# hen house heat ?



## farmboy (Jun 3, 2013)

I have a 10ft x 12ft hen,house I , will have about twenty birds in it this winter, do I need to heat it in any way ? currently there is no electricity to it but that isnt an issue .


----------



## Patman75 (Jan 11, 2012)

No. Just make sure there are no drafts. A heated water base is nice to keep their water from freezing.


----------



## Patman75 (Jan 11, 2012)

Also a light on a timer might be required to keep them laying during the winter.


----------



## ibthetrout (Sep 24, 2003)

Patman is correct. Do not heat. If you loose heat they will not be acclimated properly to the cold and could freeze. It's also very expensive. Chickens always have their down coat on so they will be fine. Wait until it is 10 degrees out and they are happily foraging around in your yard. That is when you will know you made the correct decision. I've been raising chickens for 6 years now. I use no additional heat or supplemental light. They do slow down their laying in the winter without the additional light, but it also gives them a needed break during harder times.


----------



## farmboy (Jun 3, 2013)

I have the chance to get a large quanity of dry sawdust, I was told it makes excellent bedding, Ive seen it used with horses and cattle but is it ok to use with poultry too.
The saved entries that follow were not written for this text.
import Mathlib
import HarnessLib

/-!
# Continuous characters of the circle group `U(1)`

Bröcker–tom Dieck, *Representations of Compact Lie Groups* (GTM 98, 1985), Ch. II, Proposition (8.1)
[BrockerTomDieck1985]: the irreducible complex representations of `S¹` are the characters `z ↦ z ^ m`,
`m ∈ ℤ`; equivalently, every continuous group homomorphism `S¹ → S¹` is a power map, and the exponent is
unique (the character group of `S¹` is `ℤ`).  Mathlib has the Pontryagin dual as an object
(`PontryaginDual`) and the uniqueness of circle exponents in various guises, but not this classification;
the tree had only the uniqueness half (`Literature.NumberTheory.Automorphic.circle_exponent_unique`).

## Contents (everything is kernel-proved, pure Mathlib)

* `CircleChar.eq_zpow` : a continuous group homomorphism `χ : Circle →* Circle` is `z ↦ z ^ n` for some
  `n : ℤ`; `CircleChar.zpow_injective'` : the exponent is unique; packaged as
  `CircleChar.existsUnique_zpow : ∃! n : ℤ, ∀ z, χ z = z ^ n` (Prop. II.8.1);
* `CircleChar.norm_eq_one` : a continuous multiplicative character `χ : Circle →* ℂ` is automatically
  unitary (the image of a compact group in `ℂˣ` is bounded, hence lies on the unit circle), so
  `CircleChar.existsUnique_zpow_complex : ∃! n : ℤ, ∀ z, χ z = (z : ℂ) ^ n`;
* `CircleChar.existsUnique_lineExponent` : a multiplicative action of `U(1)` on a complex normed space by
  continuous linear maps which stabilises the line through a non-zero vector `φ` and is continuous on it
  acts there by `u ↦ u ^ (-e)` for a UNIQUE `e : ℤ` — the form in which (8.1) is used to DEFINE integer
  invariants ("weights", Def. II.8.2) of a circle action on an isotypic line.

## Method

Lift `t ↦ χ (exp (i t))` through the covering map `Circle.exp : ℝ → U(1)`
(`IsCoveringMap.existsUnique_continuousMap_lifts`; `ℝ` is simply connected and locally path connected),
show the lift is additive by uniqueness of lifts, hence real-linear (`map_real_smul`), and read off the
integer from `exp (F (2π)) = 1` — the commutative diagram of the proof of (8.1), loc. cit.

## Provenance

Staged by the pub-hodgecm formalisation cell (DAG-node prover #01 lineage) under the LEAN-IN-TREE rule; it
supersedes, re-sourced to print, the cell's standalone package file `HodgeCM/PerL34/CircleCharacters.lean`
(same declarations, namespace `HodgeCM.PerL34.CircleChar` ↦ `Literature.RepresentationTheory.CompactGroups.CircleChar`).

## Not here

The characters of higher tori `Tⁿ` (second half of Prop. II.8.1) and Pontryagin duality `(S¹)^ ≅ ℤ` as an
isomorphism of topological groups.
-/

set_option autoImplicit false

noncomputable section

open Complex

namespace Literature.RepresentationTheory.CompactGroups

namespace CircleChar

/-- The pulled-back one-parameter map `t ↦ χ (exp (i t))` of a continuous endomorphism `χ` of `U(1)`.
[folklore] -/
def pull (χ : Circle →* Circle) (hχ : Continuous χ) : C(ℝ, Circle) :=
  ⟨fun t => χ (Circle.exp t), hχ.comp Circle.exp.continuous⟩

/-- Unfolding `pull`. [folklore] -/
@[simp] theorem pull_apply (χ : Circle →* Circle) (hχ : Continuous χ) (t : ℝ) :
    pull χ hχ t = χ (Circle.exp t) := rfl

/-- A continuous lift of `t ↦ χ (exp (i t))` through `Circle.exp`, normalised by `F 0 = 0`, exists and is
unique (path lifting for the universal cover `ℝ → S¹`). [folklore] -/
theorem existsUnique_lift (χ : Circle →* Circle) (hχ : Continuous χ) :
    ∃! F : C(ℝ, ℝ), F 0 = 0 ∧ Circle.exp ∘ F = pull χ hχ :=
  Circle.isCoveringMap_exp.existsUnique_continuousMap_lifts (pull χ hχ) 0 0 (by simp)

/-- The normalised lift is additive (uniqueness of lifts applied to `t ↦ F (s + t) - F s`). [folklore] -/
theorem lift_add (χ : Circle →* Circle) (hχ : Continuous χ) (F : C(ℝ, ℝ))
    (hF : Circle.exp ∘ F = pull χ hχ)
    (huniq : ∀ G : C(ℝ, ℝ), G 0 = 0 ∧ Circle.exp ∘ G = pull χ hχ → G = F) (s t : ℝ) :
    F (s + t) = F s + F t := by
  have hFt : ∀ r, Circle.exp (F r) = χ (Circle.exp r) := fun r => congrFun hF r
  let G : C(ℝ, ℝ) := ⟨fun r => F (s + r) - F s, by fun_prop⟩
  have hG0 : G 0 = 0 := by simp [G]
  have hG : Circle.exp ∘ G = pull χ hχ := by
    funext r
    simp only [Function.comp_apply, G, ContinuousMap.coe_mk, Circle.exp_sub, hFt, Circle.exp_add,
      map_mul, pull_apply]
    rw [mul_comm, mul_div_assoc, div_self', mul_one]
  have hGF : G = F := huniq G ⟨hG0, hG⟩
  have := congrFun (congrArg DFunLike.coe hGF) t
  simp only [G, ContinuousMap.coe_mk] at this
  linarith

/-- **Every continuous endomorphism of `U(1)` is a power map** `z ↦ z ^ n`, `n ∈ ℤ`.
[cite: BrockerTomDieck1985, Ch. II Prop. 8.1] -/
theorem eq_zpow (χ : Circle →* Circle) (hχ : Continuous χ) : ∃ n : ℤ, ∀ z : Circle, χ z = z ^ n := by
  obtain ⟨F, ⟨hF0, hF⟩, huniq⟩ := existsUnique_lift χ hχ
  have hFt : ∀ r, Circle.exp (F r) = χ (Circle.exp r) := fun r => congrFun hF r
  have hadd : ∀ s t, F (s + t) = F s + F t :=
    lift_add χ hχ F hF (fun G hG => huniq G hG)
  -- `F` is a continuous additive map `ℝ → ℝ`, hence real-linear
  let Fh : ℝ →+ ℝ := { toFun := F, map_zero' := hF0, map_add' := hadd }
  have hlin : ∀ t : ℝ, F t = t * F 1 := by
    intro t
    have h := map_real_smul Fh F.continuous t (1 : ℝ)
    simpa [Fh, smul_eq_mul] using h
  -- the period forces an integer slope
  have h2π : Circle.exp (F (2 * Real.pi)) = 1 := by rw [hFt, Circle.exp_two_pi, map_one]
  obtain ⟨n, hn⟩ := Circle.exp_eq_one.mp h2π
  have hslope : F 1 = n := by
    have h := hlin (2 * Real.pi)
    rw [hn] at h
    have hπ : (2 * Real.pi) ≠ 0 := by positivity
    field_simp at h
    linarith
  refine ⟨n, fun z => ?_⟩
  obtain ⟨t, rfl⟩ := Circle.exp_surjective z
  rw [← hFt, hlin, hslope, mul_comm, Circle.exp_intCast_mul]

/-- The exponent of a power map on `U(1)` is determined by the map (evaluate `z ^ (n - m) = 1` at
`exp (i π / (n - m))`). [cite: BrockerTomDieck1985, Ch. II Prop. 8.1] -/
theorem zpow_injective' {n m : ℤ} (h : ∀ z : Circle, z ^ n = z ^ m) : n = m := by
  by_contra hne
  have hd : (n - m : ℤ) ≠ 0 := sub_ne_zero.mpr hne
  have hd' : ((n - m : ℤ) : ℝ) ≠ 0 := by exact_mod_cast hd
  have h1 : ∀ z : Circle, z ^ (n - m) = 1 := fun z => by rw [zpow_sub, h z, mul_inv_cancel]
  have h2 := h1 (Circle.exp (Real.pi / ((n - m : ℤ) : ℝ)))
  rw [← Circle.exp_intCast_mul] at h2
  have h3 : ((n - m : ℤ) : ℝ) * (Real.pi / ((n - m : ℤ) : ℝ)) = Real.pi := by field_simp
  rw [h3] at h2
  exact Circle.exp_pi_ne_one h2

/-- **Classification of the continuous characters of `U(1)`**: `∃! n : ℤ, χ = (· ^ n)` — the character
group of `S¹` is `ℤ`. [cite: BrockerTomDieck1985, Ch. II Prop. 8.1] -/
theorem existsUnique_zpow (χ : Circle →* Circle) (hχ : Continuous χ) :
    ∃! n : ℤ, ∀ z : Circle, χ z = z ^ n := by
  obtain ⟨n, hn⟩ := eq_zpow χ hχ
  exact ⟨n, hn, fun m hm => zpow_injective' fun z => (hm z).symm.trans (hn z)⟩

/-- A multiplicative character `U(1) → ℂ` never vanishes. [folklore] -/
theorem ne_zero (χ : Circle →* ℂ) (z : Circle) : χ z ≠ 0 := by
  intro h
  have h1 := χ.map_mul z z⁻¹
  rw [mul_inv_cancel, map_one, h, zero_mul] at h1
  exact one_ne_zero h1

/-- A continuous multiplicative character `U(1) → ℂ` is **unitary**: the image of the compact group is a
bounded subgroup of `ℂˣ`, hence lies on the unit circle. [folklore] -/
theorem norm_eq_one (χ : Circle →* ℂ) (hχ : Continuous χ) (z : Circle) : ‖χ z‖ = 1 := by
  obtain ⟨M, hM⟩ := (isCompact_range hχ).isBounded.exists_norm_le
  have hbd : ∀ w : Circle, ‖χ w‖ ≤ M := fun w => hM _ ⟨w, rfl⟩
  have key : ∀ w : Circle, ¬ 1 < ‖χ w‖ := by
    intro w hw
    obtain ⟨k, hk⟩ := pow_unbounded_of_one_lt M hw
    have := hbd (w ^ k)
    rw [map_pow, norm_pow] at this
    exact absurd (lt_of_lt_of_le hk this) (lt_irrefl _)
  rcases lt_trichotomy ‖χ z‖ 1 with h | h | h
  · exfalso
    refine key z⁻¹ ?_
    rw [map_inv, norm_inv]
    exact (one_lt_inv₀ (norm_pos_iff.mpr (ne_zero χ z))).mpr h
  · exact h
  · exact absurd h (key z)

/-- Codomain restriction of a continuous character `U(1) → ℂ` to `U(1) → U(1)`. [folklore] -/
def toCircleHom (χ : Circle →* ℂ) (hχ : Continuous χ) : Circle →* Circle where
  toFun z := ⟨χ z, mem_sphere_zero_iff_norm.mpr (norm_eq_one χ hχ z)⟩
  map_one' := Circle.ext (by simp)
  map_mul' a b := Circle.ext (by simp)

/-- Unfolding `toCircleHom`. [folklore] -/
@[simp] theorem coe_toCircleHom (χ : Circle →* ℂ) (hχ : Continuous χ) (z : Circle) :
    ((toCircleHom χ hχ z : Circle) : ℂ) = χ z := rfl

/-- `toCircleHom χ` is continuous. [folklore] -/
theorem continuous_toCircleHom (χ : Circle →* ℂ) (hχ : Continuous χ) :
    Continuous (toCircleHom χ hχ) :=
  Continuous.subtype_mk hχ _

/-- **Classification of the continuous characters `U(1) → ℂ`**: `∃! n : ℤ, χ z = z ^ n`.
[cite: BrockerTomDieck1985, Ch. II Prop. 8.1] -/
theorem existsUnique_zpow_complex (χ : Circle →* ℂ) (hχ : Continuous χ) :
    ∃! n : ℤ, ∀ z : Circle, χ z = (z : ℂ) ^ n := by
  obtain ⟨n, hn, huniq⟩ := existsUnique_zpow (toCircleHom χ hχ) (continuous_toCircleHom χ hχ)
  refine ⟨n, fun z => ?_, fun m hm => huniq m fun z => Circle.ext ?_⟩
  · have := congrArg (fun w : Circle => (w : ℂ)) (hn z)
    simpa using this
  · simpa using hm z

section Line

variable {V : Type*} [NormedAddCommGroup V] [NormedSpace ℂ V]

/-- The scalar by which an operator stabilising the line `ℂ φ` acts on `φ ≠ 0` is unique. [folklore] -/
theorem existsUnique_scalar {φ : V} (hφ : φ ≠ 0) {w : V} (hw : ∃ a : ℂ, w = a • φ) :
    ∃! a : ℂ, w = a • φ := by
  obtain ⟨a, rfl⟩ := hw
  exact ⟨a, rfl, fun b hb => (smul_left_injective ℂ hφ hb).symm⟩

/-- **The weight of a circle action on a stable line.** Let `U(1)` act multiplicatively on a complex normed
space `V` by continuous linear maps `ρ u`, stabilising the line through a non-zero vector `φ`, with
`u ↦ ρ u φ` continuous.  Then there is a UNIQUE integer `e` with `ρ u φ = u ^ (-e) • φ` for all `u ∈ U(1)`
(Prop. II.8.1 applied to the character of the line; the sign convention `-e` is the one of lowering
weights). [cite: BrockerTomDieck1985, Ch. II Prop. 8.1 and Def. 8.2] -/
theorem existsUnique_lineExponent (ρ : Circle →* (V →L[ℂ] V)) (φ : V) (hφ : φ ≠ 0)
    (hline : ∀ u : Circle, ∃ a : ℂ, ρ u φ = a • φ) (hcont : Continuous fun u : Circle => ρ u φ) :
    ∃! e : ℤ, ∀ u : Circle, ρ u φ = ((u : ℂ) ^ (-e)) • φ := by
  classical
  -- the scalar character
  choose c hc using hline
  have hc1 : c 1 = 1 := by
    have h : (1 : ℂ) • φ = c 1 • φ := by
      rw [one_smul, ← hc 1, map_one]; rfl
    exact (smul_left_injective ℂ hφ h).symm
  have hcmul : ∀ u v, c (u * v) = c u * c v := by
    intro u v
    have h := hc (u * v)
    rw [map_mul] at h
    change (ρ u) ((ρ v) φ) = c (u * v) • φ at h
    rw [hc v, map_smul, hc u, smul_smul, mul_comm (c v) (c u)] at h
    exact (smul_left_injective ℂ hφ h).symm
  let χ : Circle →* ℂ := { toFun := c, map_one' := hc1, map_mul' := hcmul }
  -- continuity of the scalar: `a ↦ a • φ` is a closed embedding `ℂ → V`
  let L : ℂ →ₗ[ℂ] V := LinearMap.toSpanSingleton ℂ V φ
  have hL : _root_.Topology.IsClosedEmbedding L :=
    LinearMap.isClosedEmbedding_of_injective (LinearMap.ker_toSpanSingleton ℂ hφ)
  have hχc : Continuous χ := by
    have : (fun u : Circle => ρ u φ) = L ∘ c := by
      funext u; simp [L, hc u]
    rw [this] at hcont
    exact hL.isInducing.continuous_iff.mpr hcont
  obtain ⟨n, hn, huniq⟩ := existsUnique_zpow_complex χ hχc
  refine ⟨-n, fun u => ?_, fun e he => ?_⟩
  · rw [neg_neg, hc u]
    exact congrArg (· • φ) (hn u)
  · have h1 : -e = n := huniq (-e) fun u => by
      have h := he u
      rw [hc u] at h
      exact smul_left_injective ℂ hφ h
    omega

end Line

end CircleChar

end Literature.RepresentationTheory.CompactGroups

end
We have pigs,goats and alpacas also and with be using it in their bedding areas this winter. With straw at its current price it would be nice if I could use the sawdust.


----------



## Michael Wagner (Jul 17, 2007)

I always used the bales of wood/cedar shavings for the floor, it goes along ways and makes cleaning the house pretty easy.


----------



## Patman75 (Jan 11, 2012)

farmboy said:


> I have the chance to get a large quanity of dry sawdust, I was told it makes excellent bedding, Ive seen it used with horses and cattle but is it ok to use with poultry too. We have pigs,goats and alpacas also and with be using it in their bedding areas this winter. With straw at its current price it would be nice if I could use the sawdust.


Dry sawdust will work but it will get very dusty. I use pine shavings. The wood shaving help absorb moisture and keep the smell down. I use deep litter method. keep throwing down shaving every month or so and then in the spring clean the whole thing out, once a year. the extra shavings will keep help insulate the floor.


----------



## Wendy (Oct 6, 2008)

no need to heat their coop. Don't use a heat lamp either - major fire starter!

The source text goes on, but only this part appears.